Exercise:
Only one stretch of the records below is wanted: the lines from the one holding "Weyl-law matching of" through the one holding "Novelty grade: variant". Return it exactly, both ends included.

Data records:
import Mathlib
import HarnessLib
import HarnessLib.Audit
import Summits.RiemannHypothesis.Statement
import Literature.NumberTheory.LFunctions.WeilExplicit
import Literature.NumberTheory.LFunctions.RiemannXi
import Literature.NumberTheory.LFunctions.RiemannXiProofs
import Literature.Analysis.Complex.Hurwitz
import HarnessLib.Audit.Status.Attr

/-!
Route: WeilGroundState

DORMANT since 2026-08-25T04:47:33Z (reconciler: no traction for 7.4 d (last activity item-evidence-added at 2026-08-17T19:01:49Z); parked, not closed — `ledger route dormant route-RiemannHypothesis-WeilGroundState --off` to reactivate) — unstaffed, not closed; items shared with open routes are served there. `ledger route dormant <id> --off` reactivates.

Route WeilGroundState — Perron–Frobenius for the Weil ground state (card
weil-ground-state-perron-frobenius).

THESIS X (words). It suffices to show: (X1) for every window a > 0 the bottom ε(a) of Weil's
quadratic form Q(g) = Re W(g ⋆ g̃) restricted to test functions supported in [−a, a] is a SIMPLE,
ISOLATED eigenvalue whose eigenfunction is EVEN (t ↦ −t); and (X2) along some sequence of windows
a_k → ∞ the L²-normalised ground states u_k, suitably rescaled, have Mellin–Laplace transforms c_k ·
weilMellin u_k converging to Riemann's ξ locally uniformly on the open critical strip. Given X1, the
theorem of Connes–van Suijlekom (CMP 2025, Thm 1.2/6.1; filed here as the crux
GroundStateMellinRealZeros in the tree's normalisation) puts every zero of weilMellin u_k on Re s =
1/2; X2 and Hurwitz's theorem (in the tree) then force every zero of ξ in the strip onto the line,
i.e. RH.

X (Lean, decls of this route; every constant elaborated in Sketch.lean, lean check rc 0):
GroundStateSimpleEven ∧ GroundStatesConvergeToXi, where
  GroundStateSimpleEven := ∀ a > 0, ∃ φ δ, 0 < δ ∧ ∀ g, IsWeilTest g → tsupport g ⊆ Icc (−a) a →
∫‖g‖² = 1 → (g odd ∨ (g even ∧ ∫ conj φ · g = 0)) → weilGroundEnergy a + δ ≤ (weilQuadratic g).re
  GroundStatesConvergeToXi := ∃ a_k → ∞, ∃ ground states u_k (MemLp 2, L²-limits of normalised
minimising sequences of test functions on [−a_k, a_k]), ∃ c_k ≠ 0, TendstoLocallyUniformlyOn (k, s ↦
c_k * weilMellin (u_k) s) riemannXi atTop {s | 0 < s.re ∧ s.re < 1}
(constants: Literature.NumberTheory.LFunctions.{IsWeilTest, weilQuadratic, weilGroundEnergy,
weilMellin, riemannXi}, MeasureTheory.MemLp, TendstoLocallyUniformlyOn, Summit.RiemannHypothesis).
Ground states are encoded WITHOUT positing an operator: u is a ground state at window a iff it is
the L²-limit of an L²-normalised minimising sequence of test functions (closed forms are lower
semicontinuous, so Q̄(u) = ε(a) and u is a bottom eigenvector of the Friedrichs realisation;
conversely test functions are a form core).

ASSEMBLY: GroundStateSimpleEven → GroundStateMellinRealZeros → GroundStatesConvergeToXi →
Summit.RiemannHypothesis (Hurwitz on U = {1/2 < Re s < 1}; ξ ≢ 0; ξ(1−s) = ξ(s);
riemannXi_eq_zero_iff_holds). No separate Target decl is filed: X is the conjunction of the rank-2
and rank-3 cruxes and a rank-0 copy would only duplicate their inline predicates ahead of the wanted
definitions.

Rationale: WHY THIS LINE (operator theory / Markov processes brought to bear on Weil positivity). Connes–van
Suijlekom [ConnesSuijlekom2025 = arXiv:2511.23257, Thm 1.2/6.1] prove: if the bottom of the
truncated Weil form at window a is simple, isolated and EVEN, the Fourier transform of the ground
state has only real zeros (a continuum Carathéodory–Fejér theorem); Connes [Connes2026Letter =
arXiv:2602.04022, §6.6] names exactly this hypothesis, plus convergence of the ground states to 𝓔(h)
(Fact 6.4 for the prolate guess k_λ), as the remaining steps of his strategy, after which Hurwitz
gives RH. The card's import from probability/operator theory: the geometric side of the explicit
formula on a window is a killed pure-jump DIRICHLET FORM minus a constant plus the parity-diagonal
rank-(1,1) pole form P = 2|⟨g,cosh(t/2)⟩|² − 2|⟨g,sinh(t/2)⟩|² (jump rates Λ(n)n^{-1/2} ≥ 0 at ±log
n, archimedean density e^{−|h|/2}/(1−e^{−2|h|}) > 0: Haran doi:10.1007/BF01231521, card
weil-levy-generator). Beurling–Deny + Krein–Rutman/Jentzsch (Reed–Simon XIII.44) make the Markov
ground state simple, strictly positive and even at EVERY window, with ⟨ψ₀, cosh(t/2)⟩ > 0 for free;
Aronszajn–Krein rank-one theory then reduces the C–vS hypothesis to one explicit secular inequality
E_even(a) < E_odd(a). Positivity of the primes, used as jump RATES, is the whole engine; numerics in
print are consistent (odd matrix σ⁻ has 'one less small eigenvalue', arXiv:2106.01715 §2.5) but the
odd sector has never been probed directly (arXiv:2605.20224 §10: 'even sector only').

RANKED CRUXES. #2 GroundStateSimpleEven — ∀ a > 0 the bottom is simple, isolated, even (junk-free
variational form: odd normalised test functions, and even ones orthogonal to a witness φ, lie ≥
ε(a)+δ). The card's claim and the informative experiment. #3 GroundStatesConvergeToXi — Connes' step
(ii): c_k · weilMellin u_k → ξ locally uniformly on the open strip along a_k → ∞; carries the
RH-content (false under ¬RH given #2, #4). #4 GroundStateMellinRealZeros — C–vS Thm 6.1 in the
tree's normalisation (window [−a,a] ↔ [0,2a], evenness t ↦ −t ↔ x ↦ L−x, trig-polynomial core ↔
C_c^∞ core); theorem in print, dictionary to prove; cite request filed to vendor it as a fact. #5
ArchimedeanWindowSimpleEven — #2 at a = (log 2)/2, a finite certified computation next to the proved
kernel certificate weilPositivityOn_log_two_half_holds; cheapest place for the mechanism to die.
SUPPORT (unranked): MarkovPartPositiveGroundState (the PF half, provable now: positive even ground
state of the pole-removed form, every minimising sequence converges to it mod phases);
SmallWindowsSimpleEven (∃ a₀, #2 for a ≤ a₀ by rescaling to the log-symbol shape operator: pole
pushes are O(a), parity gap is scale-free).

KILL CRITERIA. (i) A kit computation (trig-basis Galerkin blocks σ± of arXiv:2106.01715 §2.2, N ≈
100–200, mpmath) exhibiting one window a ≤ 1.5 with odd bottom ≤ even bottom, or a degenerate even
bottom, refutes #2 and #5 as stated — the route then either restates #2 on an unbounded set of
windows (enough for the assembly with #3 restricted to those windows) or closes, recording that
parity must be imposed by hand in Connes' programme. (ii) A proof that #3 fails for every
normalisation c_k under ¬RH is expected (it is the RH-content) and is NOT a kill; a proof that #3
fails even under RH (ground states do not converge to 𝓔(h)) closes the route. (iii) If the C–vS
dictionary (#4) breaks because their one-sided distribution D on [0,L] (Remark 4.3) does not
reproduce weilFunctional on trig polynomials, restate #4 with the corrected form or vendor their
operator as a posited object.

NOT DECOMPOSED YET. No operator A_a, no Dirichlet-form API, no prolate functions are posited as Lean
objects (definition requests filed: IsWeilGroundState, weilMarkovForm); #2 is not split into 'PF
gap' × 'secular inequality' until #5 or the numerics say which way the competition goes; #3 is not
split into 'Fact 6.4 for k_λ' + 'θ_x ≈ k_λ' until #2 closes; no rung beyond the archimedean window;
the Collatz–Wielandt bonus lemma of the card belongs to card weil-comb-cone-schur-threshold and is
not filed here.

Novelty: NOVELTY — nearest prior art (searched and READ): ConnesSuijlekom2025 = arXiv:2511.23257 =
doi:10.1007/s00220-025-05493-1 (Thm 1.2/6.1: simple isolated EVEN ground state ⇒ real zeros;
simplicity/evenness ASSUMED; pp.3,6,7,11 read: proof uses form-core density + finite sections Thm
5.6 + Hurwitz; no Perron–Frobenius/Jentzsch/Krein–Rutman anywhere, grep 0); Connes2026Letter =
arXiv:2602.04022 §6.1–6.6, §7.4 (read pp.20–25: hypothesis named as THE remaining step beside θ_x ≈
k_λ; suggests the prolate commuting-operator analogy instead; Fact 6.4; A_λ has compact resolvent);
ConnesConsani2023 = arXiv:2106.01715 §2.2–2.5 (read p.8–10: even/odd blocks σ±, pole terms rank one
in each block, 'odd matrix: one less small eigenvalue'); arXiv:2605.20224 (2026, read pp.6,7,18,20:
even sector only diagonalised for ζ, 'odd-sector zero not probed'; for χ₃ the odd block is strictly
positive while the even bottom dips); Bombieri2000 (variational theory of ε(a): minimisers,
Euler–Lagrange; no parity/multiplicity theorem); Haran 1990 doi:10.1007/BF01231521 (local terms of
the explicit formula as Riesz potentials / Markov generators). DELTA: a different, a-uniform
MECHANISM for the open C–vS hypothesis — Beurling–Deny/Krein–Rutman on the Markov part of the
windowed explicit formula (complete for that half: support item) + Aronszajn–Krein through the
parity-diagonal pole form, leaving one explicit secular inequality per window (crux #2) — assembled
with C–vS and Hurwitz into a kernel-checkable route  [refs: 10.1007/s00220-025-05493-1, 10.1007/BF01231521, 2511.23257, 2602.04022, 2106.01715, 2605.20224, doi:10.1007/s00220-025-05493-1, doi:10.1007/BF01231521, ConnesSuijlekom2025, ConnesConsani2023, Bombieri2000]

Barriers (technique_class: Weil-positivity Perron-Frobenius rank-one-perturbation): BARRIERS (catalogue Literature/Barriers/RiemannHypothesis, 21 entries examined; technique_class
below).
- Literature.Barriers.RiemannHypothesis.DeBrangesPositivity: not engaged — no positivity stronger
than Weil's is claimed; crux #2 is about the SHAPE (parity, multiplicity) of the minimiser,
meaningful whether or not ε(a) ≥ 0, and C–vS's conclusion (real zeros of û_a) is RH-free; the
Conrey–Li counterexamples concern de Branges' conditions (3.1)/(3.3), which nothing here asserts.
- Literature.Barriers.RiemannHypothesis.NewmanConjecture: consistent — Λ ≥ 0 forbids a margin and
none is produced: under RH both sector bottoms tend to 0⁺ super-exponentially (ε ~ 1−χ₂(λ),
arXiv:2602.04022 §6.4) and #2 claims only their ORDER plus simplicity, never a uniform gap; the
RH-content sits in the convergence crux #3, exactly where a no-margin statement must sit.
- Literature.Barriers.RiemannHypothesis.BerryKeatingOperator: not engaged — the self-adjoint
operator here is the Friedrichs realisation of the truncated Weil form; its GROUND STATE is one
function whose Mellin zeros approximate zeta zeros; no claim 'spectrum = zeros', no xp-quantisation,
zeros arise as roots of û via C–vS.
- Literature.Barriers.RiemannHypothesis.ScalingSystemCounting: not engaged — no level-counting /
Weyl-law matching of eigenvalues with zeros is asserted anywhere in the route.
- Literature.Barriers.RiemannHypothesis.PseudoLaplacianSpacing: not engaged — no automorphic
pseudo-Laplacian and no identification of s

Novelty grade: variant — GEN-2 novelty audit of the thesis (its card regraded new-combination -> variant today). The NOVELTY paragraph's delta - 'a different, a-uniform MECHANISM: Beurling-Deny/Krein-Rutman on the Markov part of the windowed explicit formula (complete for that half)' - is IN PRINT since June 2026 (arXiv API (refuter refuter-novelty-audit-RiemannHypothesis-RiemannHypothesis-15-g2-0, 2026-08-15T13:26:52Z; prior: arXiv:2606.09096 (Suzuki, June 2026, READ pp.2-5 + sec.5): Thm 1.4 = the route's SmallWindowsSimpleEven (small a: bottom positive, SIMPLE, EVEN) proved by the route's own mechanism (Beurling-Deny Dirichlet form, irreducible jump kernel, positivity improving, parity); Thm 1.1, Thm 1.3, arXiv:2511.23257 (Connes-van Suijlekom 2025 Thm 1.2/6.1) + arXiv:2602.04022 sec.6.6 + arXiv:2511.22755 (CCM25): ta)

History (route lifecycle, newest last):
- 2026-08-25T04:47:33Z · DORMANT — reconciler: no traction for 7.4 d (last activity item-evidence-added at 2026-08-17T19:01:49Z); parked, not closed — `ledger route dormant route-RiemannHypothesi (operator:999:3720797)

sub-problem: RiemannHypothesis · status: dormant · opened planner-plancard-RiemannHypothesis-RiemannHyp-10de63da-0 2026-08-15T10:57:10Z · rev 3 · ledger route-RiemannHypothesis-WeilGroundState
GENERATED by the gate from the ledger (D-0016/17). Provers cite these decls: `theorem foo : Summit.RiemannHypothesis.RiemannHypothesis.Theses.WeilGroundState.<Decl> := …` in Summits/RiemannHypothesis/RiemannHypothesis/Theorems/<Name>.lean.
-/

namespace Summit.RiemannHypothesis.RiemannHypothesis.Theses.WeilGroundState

Answer area:
Weyl-law matching of eigenvalues with zeros is asserted anywhere in the route.
- Literature.Barriers.RiemannHypothesis.PseudoLaplacianSpacing: not engaged — no automorphic
pseudo-Laplacian and no identification of s

Novelty grade: variant — GEN-2 novelty audit of the thesis (its card regraded new-combination -> variant today). The NOVELTY paragraph's delta - 'a different, a-uniform MECHANISM: Beurling-Deny/Krein-Rutman on the Markov part of the windowed explicit formula (complete for that half)' - is IN PRINT since June 2026 (arXiv API (refuter refuter-novelty-audit-RiemannHypothesis-RiemannHypothesis-15-g2-0, 2026-08-15T13:26:52Z; prior: arXiv:2606.09096 (Suzuki, June 2026, READ pp.2-5 + sec.5): Thm 1.4 = the route's SmallWindowsSimpleEven (small a: bottom positive, SIMPLE, EVEN) proved by the route's own mechanism (Beurling-Deny Dirichlet form, irreducible jump kernel, positivity improving, parity); Thm 1.1, Thm 1.3, arXiv:2511.23257 (Connes-van Suijlekom 2025 Thm 1.2/6.1) + arXiv:2602.04022 sec.6.6 + arXiv:2511.22755 (CCM25): ta)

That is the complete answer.